Optionally, MetaCPAN may be upgraded to include a live running instance of the phase 1 PerlGPT LLM. In addition to the traditional keyword search query producing a list of CPAN distributions, PerlGPT will enable MetaCPAN to also accept free-form search queries and plain-English written questions, which then spawns a new interactive chat session with specific Perl module suggestions and custom source code examples.
Each phase includes additional request/response training pairs encompassing the modern best practices related to that phase's specific tasks.
* Phase 1 7B model; train on Perl; generate new CPAN dists
* Phase 2 13B model; train on XS, C, C++, FFI::Platypus; generate new optimized CPAN dists
* Phase 3 33B model; train on software development; generate refactored existing CPAN dists
* Phase 4 65B model; train on computer science & Perl internals; generate refactored interpreter, new language features
**Benefits to the Perl Community**
Benefits for each of the 4 project phases are listed below; please be aware this grant proposal is for phase 1 development ONLY.
*Phase 1* implements PerlGPT v1.0 and benefits the Perl community by enabling the creation of new pure-Perl libraries and applications on CPAN. PerlGPT v1.0 is trained on pure-Perl source code examples and high-quality POD documentation from CPAN, GitLab, GitHub, and Bitbucket. All versions of PerlGPT are further trained on plain-English technical discussions pertaining to their respective feature set, gathered from Perl Monks and Stack Overflow. For example, a programmer may want to create a new Perl API for some 3rd party web platform such as the Amazon cloud. The programmer can write a plain-English description of their desired API features and functionality for accessing the Amazon cloud. They can also specify design decisions such as whether or not to utilize an MVC framework like Catalyst or Mojolicious, and they can even start stubbing out some Perl classes and subroutines with comments included where source code should be added. PerlGPT v1.0 will work with the programmer to iteratively implement their desired Amazon cloud API in pure Perl, including a full-coverage test suite and POD documentation, etc. Once the API is working well enough for public release, the PerlGPT v1.0 LLM can even help the programmer execute the correct Dist::Zilla commands to build and upload the software to CPAN. Finally, many new independent Perl projects can be created with access to the Amazon cloud, thanks to the Perl API created and uploaded to CPAN with the help of PerlGPT v1.0! The same benefits apply to any other non-Amazon API which somebody may want to create in Perl, or to any pure-Perl library or application that a programmer can think up. The sky is the limit! PerlGPT v1.0 dramatically increases the effectiveness and efficiency of creating new pure-Perl software.
Optionally, MetaCPAN may be upgraded to PerlGPT v1.0, which will benefit the Perl community by allowing anyone on the Internet to utilize the power of interactively generating Perl source code as described above. PerlGPT v1.0 is trained on CPAN's high-quality POD, as described above.

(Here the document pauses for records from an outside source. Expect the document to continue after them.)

import Literature.Computability.QuantumComplexity.CountingSimulation
import Literature.Computability.Complexity.CountingGapPProofs
import Literature.Computability.Complexity.CountingHierarchy
import Literature.Computability.Complexity.OracleProofs
import Literature.Computability.Cryptography.ClassBQPProofs
import HarnessLib

/-!
# `AWPP ⊆ PP` (Fenner–Fortnow–Kurtz–Li) — proof

Sibling proof file of `CountingSimulation.lean` (D-0014: the named fact `AWPP_subset_PP` stays a
`def`; this file discharges it as `AWPP_subset_PP_holds`). The proof needs the `#P`/`GapP` toolkit
of `Literature/Computability/Complexity/CountingGapPProofs.lean` (the sum relation
`PPGapP.exists_sumRel`, padded witness relations `exists_padRel`, and the proved `GapP`
characterisation of `PP`, `PPGapP.mem_PP_of_gapP` = Fenner–Fortnow–Kurtz 1994, Prop. 4.2(1)),
which `CountingSimulation.lean` does not import — hence a separate file.

Printed background. Fenner–Fortnow–Kurtz–Li define `PP` by "`x ∈ L ⟺ f(x) > 0` for some
`f ∈ GapP`" (Def. 2.3) and `AWPP` by `GapP` functions `g` with `g(x)/2^{q(n)} ∈ [1 - 2^{-r(n)}, 1]`
on members and `∈ [0, 2^{-r(n)}]` on non-members (Def. 6.1 of the expanded version = §6.1; the
tree's `AWPP` is Fenner's equivalent constant-error form, error `1/3`, recorded at
`Literature.Computability.QuantumComplexity.AWPP`), and remark that `AWPP` is even *low* for `PP`
(Li 1993; Fenner 2003), in particular `AWPP ⊆ PP`. The inclusion itself is the one-line threshold
argument written in the docstring of `AWPP_subset_PP`: if `g ∈ GapP` and `p` witness `L ∈ AWPP`,
then `x ∈ L ↔ 0 < 2·g(x) - 2^{p(|x|)}`, and `2g - 2^{p}` is again in `GapP` by the closure
properties of `GapP` (Fenner–Fortnow–Kurtz 1994, §3: `GapP` is closed under subtraction, sums and
contains `FP`-computable exponentials), so `L ∈ PP` by the `GapP` form of `PP`.

Rendering in the tree's conventions (`GapP := #P - #P`, `#P` = exact-length witness counts of a
`P` relation, `PP = pMajority P`):

* `AWPPPP.two_mul_mem_SharpP` — `f ∈ #P ⇒ 2f ∈ #P`: one extra witness bit, both branches running
  the same relation (`PPGapP.exists_sumRel R R`);
* `AWPPPP.two_pow_mem_SharpP` — `x ↦ 2^{p(|x|)}` is in `#P` (every witness of the full relation
  `⊤ ∈ P` counts);
* `AWPPPP.add_mem_SharpP` — `f, h ∈ #P ⇒ f + h ∈ #P`: pad both relations to the common witness
  length `(q₁ + q₂)(|x|)` (`exists_padRel`, `countWitnesses_of_padSpec`) and branch on one extra
  bit (`PPGapP.exists_sumRel`) — the machine "branch once, then simulate one of two machines" of
  Fenner–Fortnow–Kurtz 1994, proof of Prop. 3.5;
* `AWPPPP.gapP_two_mul_sub_two_pow` — hence `g ∈ GapP ⇒ 2g - 2^{p(|·|)} ∈ GapP`
  (`2(f₁ - f₂) - 2^p = 2f₁ - (2f₂ + 2^p)`);
* `AWPPPP.mem_iff_threshold` — the arithmetic of the thresholds `2/3`, `1/3` versus `1/2`;
* `AWPP_subset_PP_holds` — the discharge, via `PPGapP.mem_PP_of_gapP`.

No definitions are introduced.

## References

* S. Fenner, L. Fortnow, S. Kurtz, L. Li, *An oracle builder's toolkit*, Inform. and Comput. 182
  (2003) 95–136 (expanded version of Structures 1993), Def. 2.3 (`PP` via `GapP`), §6.1,
  Def. 6.1 (`AWPP`) and the remarks following it (`AWPP` is low for `PP`: Li 1993, Fenner 2003).
* S. Fenner, L. Fortnow, S. Kurtz, *Gap-definable counting classes*, J. Comput. System Sci. 48
  (1994) 116–148, §3 (closure properties of `GapP`, Prop. 3.5), Prop. 4.2(1) (`PP` via `GapP`).
* S. Fenner, *PP-lowness and a simple definition of AWPP*, Theory Comput. Syst. 36 (2003)
  199–212 (constant-error form of `AWPP`; `AWPP ⊆ APP ⊆ PP`).
-/

noncomputable section

open Computability Literature.Computability.Complexity Literature.Computability.Cryptography

namespace Literature.Computability.QuantumComplexity

open Polynomial Literature.Computability.Complexity.TTClosure
  Literature.Computability.Complexity.PPSharpP Literature.Computability.Complexity.PPGapP

namespace AWPPPP

/-! ### Closure properties of `#P` and `GapP` -/

/-- **`#P` is closed under doubling**: `f ∈ #P ⇒ (x ↦ 2·f(x)) ∈ #P` — count witnesses `b·y` of
length `q(|x|) + 1` for the relation that ignores the branch bit `b` and runs `R` on `⟨x, y⟩`
(`PPGapP.exists_sumRel R R`).
[cite: FennerFortnowKurtz1994, §3 (closure properties, proof of Prop. 3.5)] -/
theorem two_mul_mem_SharpP {f : List Bool → ℕ} (hf : f ∈ SharpP) :
    (fun x => 2 * f x) ∈ SharpP := by
  obtain ⟨R, hR, q, hfq⟩ := hf
  obtain ⟨R', hR', h0, h1⟩ := exists_sumRel hR hR
  refine ⟨R', hR', q + 1, fun x => ?_⟩
  show 2 * f x = countWitnesses R' ((q + 1).eval x.length) x
  rw [eval_add, eval_one, countWitnesses_sumRel h0 h1, ← hfq x, two_mul]

/-- **The exponential `x ↦ 2^{p(|x|)}` is in `#P`**: it counts all witnesses of length `p(|x|)` of
the full relation `⊤ ∈ P`. [cite: FennerFortnowKurtz1994, §3 (closure properties of GapP)] -/
theorem two_pow_mem_SharpP (p : Polynomial ℕ) :
    (fun x : List Bool => 2 ^ p.eval x.length) ∈ SharpP := by
  have hT : (⊤ : Language Bool) ∈ Classes.P := by
    have h := union_mem_P (HasBit_mem_P true) (compl_mem_P_iff.2 (HasBit_mem_P true))
    rwa [sup_compl_eq_top] at h
  refine ⟨⊤, hT, p, fun x => ?_⟩
  show 2 ^ p.eval x.length = countWitnesses ⊤ (p.eval x.length) x
  rw [countWitnesses_eq_cnt]
  refine (cnt_eq_two_pow_of_forall fun y _ => ?_).symm
  trivial

/-- **`#P` is closed under addition**: `f, h ∈ #P ⇒ f + h ∈ #P` — pad both witness relations to
the common length `(q₁ + q₂)(|x|)` (`exists_padRel`, which does not change the counts,
`countWitnesses_of_padSpec`) and branch on one extra witness bit (`PPGapP.exists_sumRel`), so
that the number of witnesses of length `(q₁ + q₂)(|x|) + 1` is `f(x) + h(x)`.
[cite: FennerFortnowKurtz1994, §3 (closure properties, proof of Prop. 3.5)] -/
theorem add_mem_SharpP {f h : List Bool → ℕ} (hf : f ∈ SharpP) (hh : h ∈ SharpP) :
    (fun x => f x + h x) ∈ SharpP := by
  obtain ⟨R₁, hR₁, q₁, hf₁⟩ := hf
  obtain ⟨R₂, hR₂, q₂, hf₂⟩ := hh
  obtain ⟨R₁p, hR₁p, hspec₁⟩ := exists_padRel q₁ hR₁
  obtain ⟨R₂p, hR₂p, hspec₂⟩ := exists_padRel q₂ hR₂
  have hc₁ : ∀ x : List Bool, countWitnesses R₁p ((q₁ + q₂).eval x.length) x = f x := fun x => by
    rw [hf₁ x]
    exact countWitnesses_of_padSpec R₁ R₁p x (q₁.eval x.length) (hspec₁ x) (by simp [eval_add])
  have hc₂ : ∀ x : List Bool, countWitnesses R₂p ((q₁ + q₂).eval x.length) x = h x := fun x => by
    rw [hf₂ x]
    exact countWitnesses_of_padSpec R₂ R₂p x (q₂.eval x.length) (hspec₂ x) (by simp [eval_add])
  obtain ⟨R, hR, h0, h1⟩ := exists_sumRel hR₁p hR₂p
  refine ⟨R, hR, q₁ + q₂ + 1, fun x => ?_⟩
  show f x + h x = countWitnesses R ((q₁ + q₂ + 1).eval x.length) x
  rw [eval_add, eval_one, countWitnesses_sumRel h0 h1, hc₁, hc₂]

/-- **`GapP` affine closure used for `AWPP ⊆ PP`**: if `g ∈ GapP` and `p` is a polynomial then
`x ↦ 2·g(x) - 2^{p(|x|)}` is in `GapP` — with `g = f₁ - f₂`, `fᵢ ∈ #P`, it is the difference of the
`#P` functions `2f₁` and `2f₂ + 2^{p(|·|)}`.
[cite: FennerFortnowKurtz1994, §3 (closure properties of GapP)] -/
theorem gapP_two_mul_sub_two_pow {g : List Bool → ℤ} (hg : g ∈ GapP) (p : Polynomial ℕ) :
    (fun x => 2 * g x - (2 : ℤ) ^ p.eval x.length) ∈ GapP := by
  obtain ⟨f₁, hf₁, f₂, hf₂, hgx⟩ := hg
  refine ⟨fun x => 2 * f₁ x, two_mul_mem_SharpP hf₁, fun x => 2 * f₂ x + 2 ^ p.eval x.length,
    add_mem_SharpP (two_mul_mem_SharpP hf₂) (two_pow_mem_SharpP p), fun x => ?_⟩
  show 2 * g x - (2 : ℤ) ^ p.eval x.length =
    ((2 * f₁ x : ℕ) : ℤ) - ((2 * f₂ x + 2 ^ p.eval x.length : ℕ) : ℤ)
  rw [hgx x]
  push_cast
  ring

/-! ### The threshold -/

/-- **Thresholds.** If `x ∈ L → 2/3 ≤ g(x)/2^m ≤ 1` and `x ∉ L → 0 ≤ g(x)/2^m ≤ 1/3` (written
multiplicatively, `m = p(|x|)`), then `x ∈ L ↔ 0 < 2·g(x) - 2^m`: on members
`3·(2g - 2^m) ≥ 4·2^m - 3·2^m = 2^m > 0`, on non-members `3·(2g - 2^m) ≤ 2·2^m - 3·2^m < 0`.
[cite: FennerFortnowKurtzLi2003, Def. 2.3 and Def. 6.1] -/
theorem mem_iff_threshold {L : Language Bool} {g : List Bool → ℤ} {m : ℕ} {x : List Bool}
    (hin : x ∈ L → 2 * (2 : ℤ) ^ m ≤ 3 * g x ∧ g x ≤ (2 : ℤ) ^ m)
    (hout : x ∉ L → 0 ≤ g x ∧ 3 * g x ≤ (2 : ℤ) ^ m) :
    x ∈ L ↔ 0 < 2 * g x - (2 : ℤ) ^ m := by
  have hpow : (0 : ℤ) < (2 : ℤ) ^ m := pow_pos two_pos m
  constructor
  · intro hx
    obtain ⟨h₁, -⟩ := hin hx
    linarith
  · intro hpos
    by_contra hx
    obtain ⟨-, h₂⟩ := hout hx
    linarith

end AWPPPP

open AWPPPP

/-! ### The discharge -/

/-- **`AWPP ⊆ PP`** — discharge of the named fact `AWPP_subset_PP` (`CountingSimulation.lean`).
For `L ∈ AWPP` with witnesses `g ∈ GapP` and `p` (Fenner's constant-error form: `g(x)/2^{p(|x|)}`
in `[2/3, 1]` on members, in `[0, 1/3]` on non-members), `x ∈ L ↔ 0 < 2·g(x) - 2^{p(|x|)}`
(`AWPPPP.mem_iff_threshold`), the function `2g - 2^{p(|·|)}` is in `GapP`
(`AWPPPP.gapP_two_mul_sub_two_pow`), and a language of the form `{x | 0 < g'(x)}` with `g' ∈ GapP`
is in `PP` (Fenner–Fortnow–Kurtz–Li, Def. 2.3, i.e. Fenner–Fortnow–Kurtz 1994, Prop. 4.2(1), proved
in the tree as `PPGapP.mem_PP_of_gapP`). Fenner–Fortnow–Kurtz–Li record the stronger lowness
`PP^{AWPP} = PP` (Li 1993; Fenner 2003) after Def. 6.1; only the inclusion is formalised here.
[cite: FennerFortnowKurtzLi2003, Def. 2.3 (PP via GapP) and §6.1, Def. 6.1 (AWPP)] -/
theorem AWPP_subset_PP_holds : AWPP_subset_PP := by
  intro L hL
  obtain ⟨g, hg, p, hp⟩ := hL
  exact mem_PP_of_gapP (gapP_two_mul_sub_two_pow hg p) fun x =>
    mem_iff_threshold (hp x).1 (hp x).2

end Literature.Computability.QuantumComplexity

end

/-!
## `PP^{BQP} = PP` (Fortnow–Rogers 1999, Cor. 3.4): the easy inclusion and the printed assembly

Appended section (provefact unit for the named fact
`Literature.Computability.QuantumComplexity.iUnion_PPRel_BQP_eq_PP`, **quantum-advantage.S17**,
`(⋃ L ∈ BQP, PP^L) = PP`, i.e. `BQP` is low for `PP`).

The printed proof (Fortnow–Rogers, arXiv:cs/9811023 = JCSS 59 (1999), §3, arXiv numbering) is
the composition of two results:

* **Thm. 3.1** `BQP ⊆ AWPP` (via Lemma 3.2: the acceptance probability of a polynomial-time
  quantum machine with rational amplitudes is `f(x)/5^{2t(|x|)}` for a `GapP` function `f`) — the
  tree's named fact `BQP_subset_AWPP` (`CountingSimulation.lean`, Fenner's dyadic constant-error
  form of `AWPP`);
* **Thm. 3.3** (Li 1993) "`AWPP` is low for `PP`, i.e. `PP^{AWPP} = PP`" (proof sketch ibid.:
  simulate the `PP^A` machine answering each oracle query by the amplified `GapP` function of `A`;
  by Thm. 2.2 — `GapP` is closed under exponential sums and polynomial products, Fenner–Fortnow–Kurtz
  1994 — the result is a `GapP` function, and the accumulated error over all computation paths does
  not change the sign of the gap), whence **Cor. 3.4** "`BQP` is low for `PP`".

Proved below, with no hypotheses: the inclusion `PP ⊆ PP^{BQP}` (`PP = P·P ⊆ P·P^{L₀} = PP^{L₀}`
for the language `L₀ = ∅ ∈ P ⊆ BQP`, from the tree's `P_subset_PRel_holds` and
`P_subset_BQP_holds`), the reduction of the fact to the lowness of every `BQP` language
(`iUnion_PPRel_BQP_eq_PP_iff_forall_low`), its reading as `PPRelClass BQP = PP` in the vocabulary
of `CountingHierarchy.lean`, and the printed assembly `iUnion_PPRel_BQP_eq_PP_of`: Thm. 3.1 and
Thm. 3.3 (as hypotheses, the latter spelled `∀ L ∈ AWPP, PP^L ⊆ PP` over the tree's `AWPP`) give
the fact. The discharge `iUnion_PPRel_BQP_eq_PP_holds` awaits these two ingredients, neither of
which is in the tree (Lemma 3.2 rests on the Adleman–DeMarrais–Huang rational-amplitude normal
form, which the tree's Clifford+`T` families do not have: their acceptance probabilities lie in
`ℤ[√2]/2^h`; Thm. 3.3 needs the closure of `GapP` under exponential sums and polynomial products).

References: [FortnowRogers1999JCSS] L. Fortnow, J. Rogers, *Complexity limitations on quantum
computation*, JCSS 59 (1999) 240–252 = arXiv:cs/9811023 (arXiv numbering): Thm. 2.2, Def. 2.5,
Thm. 3.1, Lemma 3.2, Thm. 3.3 (Li), Cor. 3.4 (p. 5); [FennerFortnowKurtzLi2003IC] Def. 6.1 and
p. 25 (Li's lowness theorem, Fenner's amplification); [BakerGillSolovay1975] §1 (`P ⊆ P^X`).
-/

namespace Literature.Computability.QuantumComplexity

open _root_.Computability Complexity Complexity.Classes Cryptography

/-! ### The easy inclusion `PP ⊆ PP^{BQP}` -/

/-- `PP ⊆ PP^O` for every oracle `O`: `PP = P·P` and `P ⊆ P^O` (`P_subset_PRel_holds`), and the
majority operator is monotone (`pMajority_mono`). [cite: BakerGillSolovay1975, §1] -/
theorem PP_subset_PPRel (O : Oracle) : PP ⊆ PPRel O :=
  pMajority_mono (P_subset_PRel_holds O)

/-- `BQP` is nonempty: the empty language is in `P ⊆ BQP` (`⊥ = ⊤ᶜ` with `⊤ = A ⊔ Aᶜ` for the `P`
language `A = HasBit 1`). [cite: BernsteinVazirani1997, §8 (P ⊆ BQP)] -/
theorem bot_mem_BQP : (⊥ : Language Bool) ∈ BQP := by
  refine P_subset_BQP_holds ?_
  have hT : (⊤ : Language Bool) ∈ Classes.P := by
    have h := union_mem_P (TTClosure.HasBit_mem_P true)
      (compl_mem_P_iff.2 (TTClosure.HasBit_mem_P true))
    rwa [sup_compl_eq_top] at h
  have h := compl_mem_P_iff.2 hT
  rwa [compl_top] at h

/-- **`PP ⊆ PP^{BQP}`**, the trivial half of Fortnow–Rogers' Cor. 3.4: `PP ⊆ PP^{L₀}` for the
`BQP` language `L₀ = ∅`. [cite: FortnowRogers1999JCSS, Cor. 3.4 (arXiv numbering)] -/
theorem PP_subset_iUnion_PPRel_BQP : PP ⊆ ⋃ L ∈ BQP, PPRel (Oracle.ofLanguage L) := fun _ hA =>
  Set.mem_iUnion₂.2 ⟨⊥, bot_mem_BQP, PP_subset_PPRel _ hA⟩

/-! ### Reductions of the fact -/

/-- The fact `iUnion_PPRel_BQP_eq_PP` is literally `PPRelClass BQP = PP` in the vocabulary of
`CountingHierarchy.lean` (`PPRelClass C = ⋃ B ∈ C, PP^B`). [cite: FortnowRogers1999JCSS, Cor. 3.4 (arXiv numbering)] -/
theorem iUnion_PPRel_BQP_eq_PP_iff_PPRelClass : iUnion_PPRel_BQP_eq_PP ↔ PPRelClass BQP = PP :=
  Iff.rfl

/-- **`PP^{BQP} = PP` iff every `BQP` language is low for `PP`**: given the trivial half, the
fact is equivalent to `PP^L ⊆ PP` for every `L ∈ BQP`.
[cite: FortnowRogers1999JCSS, Cor. 3.4 (arXiv numbering)] -/
theorem iUnion_PPRel_BQP_eq_PP_iff_forall_low :
    iUnion_PPRel_BQP_eq_PP ↔ ∀ L ∈ BQP, PPRel (Oracle.ofLanguage L) ⊆ PP := by
  refine ⟨fun h L hL A hA => ?_, fun h => ?_⟩
  · rw [← show (⋃ L ∈ BQP, PPRel (Oracle.ofLanguage L)) = PP from h]
    exact Set.mem_iUnion₂.2 ⟨L, hL, hA⟩
  · refine Set.Subset.antisymm (fun A hA => ?_) PP_subset_iUnion_PPRel_BQP
    obtain ⟨L, hL, hA⟩ := Set.mem_iUnion₂.1 hA
    exact h L hL hA

/-! ### The printed assembly -/

/-- **Fortnow–Rogers' proof of `PP^{BQP} = PP`** (Cor. 3.4 from Thm. 3.1 and Thm. 3.3): if
`BQP ⊆ AWPP` (Thm. 3.1, the tree's fact `BQP_subset_AWPP`) and every `AWPP` language is low for
`PP` (Thm. 3.3, Li 1993: `PP^{AWPP} = PP`), then `PP^{BQP} = PP`.
[cite: FortnowRogers1999JCSS, Thm. 3.1, Thm. 3.3 and Cor. 3.4 (arXiv numbering)] -/
theorem iUnion_PPRel_BQP_eq_PP_of (hAWPP : BQP_subset_AWPP)
    (hLi : ∀ L ∈ AWPP, PPRel (Oracle.ofLanguage L) ⊆ PP) : iUnion_PPRel_BQP_eq_PP :=
  iUnion_PPRel_BQP_eq_PP_iff_forall_low.2 fun L hL => hLi L (hAWPP hL)

end Literature.Computability.QuantumComplexity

For example, a user with little or no previous Perl experience may visit MetaCPAN and type a query asking ""how can I swap all the rows and columns in an Excel spreadsheet?"" The MetaCPAN website launches an interactive chat session, where the PerlGPT LLM starts out by selecting one of the most popular and stable CPAN distributions for Excel spreadsheet manipulation, and quickly writes a well-commented prototype application as the user watches in real time. PerlGPT also provides a plain-English explanation of the generated source code, and continues to chat with the user if they have any further questions or requests to change the source code in any way. PerlGPT offers to run the custom Perl source code via the user's platform of choice, including PerlBanjo, WebPerl, or Perl on a cloud system such as Amazon. PerlGPT also offers to help the user download and install their own local copy of Perl, if they so choose. In the matter of just a few short minutes, a new Perl user has succeeded in implementing their first custom Perl application and solving their own real-world problem! This use of PerlGPT on MetaCPAN can serve as both a recruiting tool for new-to-Perl developers, as well as a retention tool for experienced Perl developers who want to leverage the power of CPAN to the fullest extent possible.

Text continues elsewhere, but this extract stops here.